Task to complete — Could you restate the whole listing word for word?

Source material —
▶

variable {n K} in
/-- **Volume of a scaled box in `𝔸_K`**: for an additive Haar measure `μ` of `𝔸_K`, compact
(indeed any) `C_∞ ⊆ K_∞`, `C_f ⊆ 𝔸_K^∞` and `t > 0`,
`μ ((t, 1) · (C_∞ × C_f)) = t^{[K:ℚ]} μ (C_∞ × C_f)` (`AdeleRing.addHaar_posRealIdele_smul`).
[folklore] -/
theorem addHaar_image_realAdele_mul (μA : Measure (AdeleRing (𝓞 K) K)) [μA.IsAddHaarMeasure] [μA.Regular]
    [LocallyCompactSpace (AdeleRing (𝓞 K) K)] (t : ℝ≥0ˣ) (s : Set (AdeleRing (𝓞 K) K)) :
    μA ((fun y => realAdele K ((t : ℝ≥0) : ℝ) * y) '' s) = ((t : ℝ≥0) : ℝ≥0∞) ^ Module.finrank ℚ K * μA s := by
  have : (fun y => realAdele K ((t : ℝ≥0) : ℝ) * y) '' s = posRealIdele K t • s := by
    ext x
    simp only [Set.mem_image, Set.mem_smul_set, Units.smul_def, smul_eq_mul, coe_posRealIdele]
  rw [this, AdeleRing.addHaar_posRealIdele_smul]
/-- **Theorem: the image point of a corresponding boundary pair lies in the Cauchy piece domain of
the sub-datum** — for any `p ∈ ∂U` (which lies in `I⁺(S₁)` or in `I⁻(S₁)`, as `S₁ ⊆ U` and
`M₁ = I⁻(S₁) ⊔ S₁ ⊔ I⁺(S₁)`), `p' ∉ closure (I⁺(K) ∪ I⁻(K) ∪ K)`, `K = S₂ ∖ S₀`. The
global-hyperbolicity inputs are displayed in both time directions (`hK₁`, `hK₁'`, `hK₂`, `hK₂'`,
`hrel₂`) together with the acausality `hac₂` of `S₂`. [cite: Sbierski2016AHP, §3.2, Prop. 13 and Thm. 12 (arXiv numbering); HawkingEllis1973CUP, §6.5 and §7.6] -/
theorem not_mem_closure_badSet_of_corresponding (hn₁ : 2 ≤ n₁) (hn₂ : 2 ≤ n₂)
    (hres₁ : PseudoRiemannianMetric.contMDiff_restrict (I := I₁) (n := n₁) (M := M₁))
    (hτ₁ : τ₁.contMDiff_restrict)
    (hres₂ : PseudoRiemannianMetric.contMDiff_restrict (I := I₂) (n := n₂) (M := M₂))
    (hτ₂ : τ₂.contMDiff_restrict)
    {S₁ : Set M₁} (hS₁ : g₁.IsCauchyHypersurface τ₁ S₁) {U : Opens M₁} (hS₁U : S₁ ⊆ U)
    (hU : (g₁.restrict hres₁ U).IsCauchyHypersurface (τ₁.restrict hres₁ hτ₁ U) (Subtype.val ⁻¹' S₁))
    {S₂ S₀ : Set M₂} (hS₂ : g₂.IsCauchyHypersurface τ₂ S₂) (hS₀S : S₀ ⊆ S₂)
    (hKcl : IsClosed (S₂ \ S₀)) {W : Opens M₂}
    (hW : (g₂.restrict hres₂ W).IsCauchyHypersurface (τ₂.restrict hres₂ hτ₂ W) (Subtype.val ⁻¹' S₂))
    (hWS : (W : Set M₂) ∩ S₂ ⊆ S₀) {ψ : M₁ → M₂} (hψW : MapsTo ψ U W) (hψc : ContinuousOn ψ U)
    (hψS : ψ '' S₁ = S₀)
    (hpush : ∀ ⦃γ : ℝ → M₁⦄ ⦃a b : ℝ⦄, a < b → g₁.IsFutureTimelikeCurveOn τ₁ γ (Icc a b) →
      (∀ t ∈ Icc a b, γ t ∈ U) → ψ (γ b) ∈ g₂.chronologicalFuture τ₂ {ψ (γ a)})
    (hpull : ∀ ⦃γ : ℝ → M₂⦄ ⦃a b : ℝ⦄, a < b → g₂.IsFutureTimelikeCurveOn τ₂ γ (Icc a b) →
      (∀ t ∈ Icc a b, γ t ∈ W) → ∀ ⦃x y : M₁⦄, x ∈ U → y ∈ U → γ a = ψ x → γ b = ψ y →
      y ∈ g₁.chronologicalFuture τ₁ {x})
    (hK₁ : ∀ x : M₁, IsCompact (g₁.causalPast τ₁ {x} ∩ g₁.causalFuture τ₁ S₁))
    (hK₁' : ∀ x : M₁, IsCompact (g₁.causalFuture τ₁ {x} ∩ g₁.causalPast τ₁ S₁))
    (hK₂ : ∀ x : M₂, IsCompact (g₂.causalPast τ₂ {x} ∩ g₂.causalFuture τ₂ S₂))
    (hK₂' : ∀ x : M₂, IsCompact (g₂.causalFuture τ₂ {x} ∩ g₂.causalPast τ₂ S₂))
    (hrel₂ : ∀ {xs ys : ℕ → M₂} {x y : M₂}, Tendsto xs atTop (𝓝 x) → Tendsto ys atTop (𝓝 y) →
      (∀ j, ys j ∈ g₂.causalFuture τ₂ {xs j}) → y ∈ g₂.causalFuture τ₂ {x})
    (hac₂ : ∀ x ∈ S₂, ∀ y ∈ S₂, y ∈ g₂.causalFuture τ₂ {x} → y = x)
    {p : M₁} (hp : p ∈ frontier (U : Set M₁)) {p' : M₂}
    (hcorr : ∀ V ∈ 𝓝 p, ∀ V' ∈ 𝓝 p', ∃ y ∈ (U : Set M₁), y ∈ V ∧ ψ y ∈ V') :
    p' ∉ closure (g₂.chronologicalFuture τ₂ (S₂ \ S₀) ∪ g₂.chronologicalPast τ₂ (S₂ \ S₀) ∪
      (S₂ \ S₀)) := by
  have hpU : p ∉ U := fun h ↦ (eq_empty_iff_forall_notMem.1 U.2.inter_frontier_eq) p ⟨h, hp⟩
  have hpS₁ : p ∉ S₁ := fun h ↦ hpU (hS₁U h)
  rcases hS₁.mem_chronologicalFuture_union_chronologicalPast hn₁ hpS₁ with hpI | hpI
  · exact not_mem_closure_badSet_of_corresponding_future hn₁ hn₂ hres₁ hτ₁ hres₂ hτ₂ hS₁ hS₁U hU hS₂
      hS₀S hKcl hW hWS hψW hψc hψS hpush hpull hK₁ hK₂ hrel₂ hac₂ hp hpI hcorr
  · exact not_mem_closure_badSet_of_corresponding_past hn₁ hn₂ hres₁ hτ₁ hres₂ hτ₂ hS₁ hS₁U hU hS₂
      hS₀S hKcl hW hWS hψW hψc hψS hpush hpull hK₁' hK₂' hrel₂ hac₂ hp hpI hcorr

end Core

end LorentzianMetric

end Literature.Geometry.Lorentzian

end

◀

Task solution —
variable {n K} in
/-- **Volume of a scaled box in `𝔸_K`**: for an additive Haar measure `μ` of `𝔸_K`, compact
(indeed any) `C_∞ ⊆ K_∞`, `C_f ⊆ 𝔸_K^∞` and `t > 0`,
`μ ((t, 1) · (C_∞ × C_f)) = t^{[K:ℚ]} μ (C_∞ × C_f)` (`AdeleRing.addHaar_posRealIdele_smul`).
[folklore] -/
theorem addHaar_image_realAdele_mul (μA : Measure (AdeleRing (𝓞 K) K)) [μA.IsAddHaarMeasure] [μA.Regular]
    [LocallyCompactSpace (AdeleRing (𝓞 K) K)] (t : ℝ≥0ˣ) (s : Set (AdeleRing (𝓞 K) K)) :
    μA ((fun y => realAdele K ((t : ℝ≥0) : ℝ) * y) '' s) = ((t : ℝ≥0) : ℝ≥0∞) ^ Module.finrank ℚ K * μA s := by
  have : (fun y => realAdele K ((t : ℝ≥0) : ℝ) * y) '' s = posRealIdele K t • s := by
    ext x
    simp only [Set.mem_image, Set.mem_smul_set, Units.smul_def, smul_eq_mul, coe_posRealIdele]
  rw [this, AdeleRing.addHaar_posRealIdele_smul]
/-- **Theorem: the image point of a corresponding boundary pair lies in the Cauchy piece domain of
the sub-datum** — for any `p ∈ ∂U` (which lies in `I⁺(S₁)` or in `I⁻(S₁)`, as `S₁ ⊆ U` and
`M₁ = I⁻(S₁) ⊔ S₁ ⊔ I⁺(S₁)`), `p' ∉ closure (I⁺(K) ∪ I⁻(K) ∪ K)`, `K = S₂ ∖ S₀`. The
global-hyperbolicity inputs are displayed in both time directions (`hK₁`, `hK₁'`, `hK₂`, `hK₂'`,
`hrel₂`) together with the acausality `hac₂` of `S₂`. [cite: Sbierski2016AHP, §3.2, Prop. 13 and Thm. 12 (arXiv numbering); HawkingEllis1973CUP, §6.5 and §7.6] -/
theorem not_mem_closure_badSet_of_corresponding (hn₁ : 2 ≤ n₁) (hn₂ : 2 ≤ n₂)
    (hres₁ : PseudoRiemannianMetric.contMDiff_restrict (I := I₁) (n := n₁) (M := M₁))
    (hτ₁ : τ₁.contMDiff_restrict)
    (hres₂ : PseudoRiemannianMetric.contMDiff_restrict (I := I₂) (n := n₂) (M := M₂))
    (hτ₂ : τ₂.contMDiff_restrict)
    {S₁ : Set M₁} (hS₁ : g₁.IsCauchyHypersurface τ₁ S₁) {U : Opens M₁} (hS₁U : S₁ ⊆ U)
    (hU : (g₁.restrict hres₁ U).IsCauchyHypersurface (τ₁.restrict hres₁ hτ₁ U) (Subtype.val ⁻¹' S₁))
    {S₂ S₀ : Set M₂} (hS₂ : g₂.IsCauchyHypersurface τ₂ S₂) (hS₀S : S₀ ⊆ S₂)
    (hKcl : IsClosed (S₂ \ S₀)) {W : Opens M₂}
    (hW : (g₂.restrict hres₂ W).IsCauchyHypersurface (τ₂.restrict hres₂ hτ₂ W) (Subtype.val ⁻¹' S₂))
    (hWS : (W : Set M₂) ∩ S₂ ⊆ S₀) {ψ : M₁ → M₂} (hψW : MapsTo ψ U W) (hψc : ContinuousOn ψ U)
    (hψS : ψ '' S₁ = S₀)
    (hpush : ∀ ⦃γ : ℝ → M₁⦄ ⦃a b : ℝ⦄, a < b → g₁.IsFutureTimelikeCurveOn τ₁ γ (Icc a b) →
      (∀ t ∈ Icc a b, γ t ∈ U) → ψ (γ b) ∈ g₂.chronologicalFuture τ₂ {ψ (γ a)})
    (hpull : ∀ ⦃γ : ℝ → M₂⦄ ⦃a b : ℝ⦄, a < b → g₂.IsFutureTimelikeCurveOn τ₂ γ (Icc a b) →
      (∀ t ∈ Icc a b, γ t ∈ W) → ∀ ⦃x y : M₁⦄, x ∈ U → y ∈ U → γ a = ψ x → γ b = ψ y →
      y ∈ g₁.chronologicalFuture τ₁ {x})
    (hK₁ : ∀ x : M₁, IsCompact (g₁.causalPast τ₁ {x} ∩ g₁.causalFuture τ₁ S₁))
    (hK₁' : ∀ x : M₁, IsCompact (g₁.causalFuture τ₁ {x} ∩ g₁.causalPast τ₁ S₁))
    (hK₂ : ∀ x : M₂, IsCompact (g₂.causalPast τ₂ {x} ∩ g₂.causalFuture τ₂ S₂))
    (hK₂' : ∀ x : M₂, IsCompact (g₂.causalFuture τ₂ {x} ∩ g₂.causalPast τ₂ S₂))
    (hrel₂ : ∀ {xs ys : ℕ → M₂} {x y : M₂}, Tendsto xs atTop (𝓝 x) → Tendsto ys atTop (𝓝 y) →
      (∀ j, ys j ∈ g₂.causalFuture τ₂ {xs j}) → y ∈ g₂.causalFuture τ₂ {x})
    (hac₂ : ∀ x ∈ S₂, ∀ y ∈ S₂, y ∈ g₂.causalFuture τ₂ {x} → y = x)
    {p : M₁} (hp : p ∈ frontier (U : Set M₁)) {p' : M₂}
    (hcorr : ∀ V ∈ 𝓝 p, ∀ V' ∈ 𝓝 p', ∃ y ∈ (U : Set M₁), y ∈ V ∧ ψ y ∈ V') :
    p' ∉ closure (g₂.chronologicalFuture τ₂ (S₂ \ S₀) ∪ g₂.chronologicalPast τ₂ (S₂ \ S₀) ∪
      (S₂ \ S₀)) := by
  have hpU : p ∉ U := fun h ↦ (eq_empty_iff_forall_notMem.1 U.2.inter_frontier_eq) p ⟨h, hp⟩
  have hpS₁ : p ∉ S₁ := fun h ↦ hpU (hS₁U h)
  rcases hS₁.mem_chronologicalFuture_union_chronologicalPast hn₁ hpS₁ with hpI | hpI
  · exact not_mem_closure_badSet_of_corresponding_future hn₁ hn₂ hres₁ hτ₁ hres₂ hτ₂ hS₁ hS₁U hU hS₂
      hS₀S hKcl hW hWS hψW hψc hψS hpush hpull hK₁ hK₂ hrel₂ hac₂ hp hpI hcorr
  · exact not_mem_closure_badSet_of_corresponding_past hn₁ hn₂ hres₁ hτ₁ hres₂ hτ₂ hS₁ hS₁U hU hS₂
      hS₀S hKcl hW hWS hψW hψc hψS hpush hpull hK₁' hK₂' hrel₂ hac₂ hp hpI hcorr

end Core

end LorentzianMetric

end Literature.Geometry.Lorentzian

end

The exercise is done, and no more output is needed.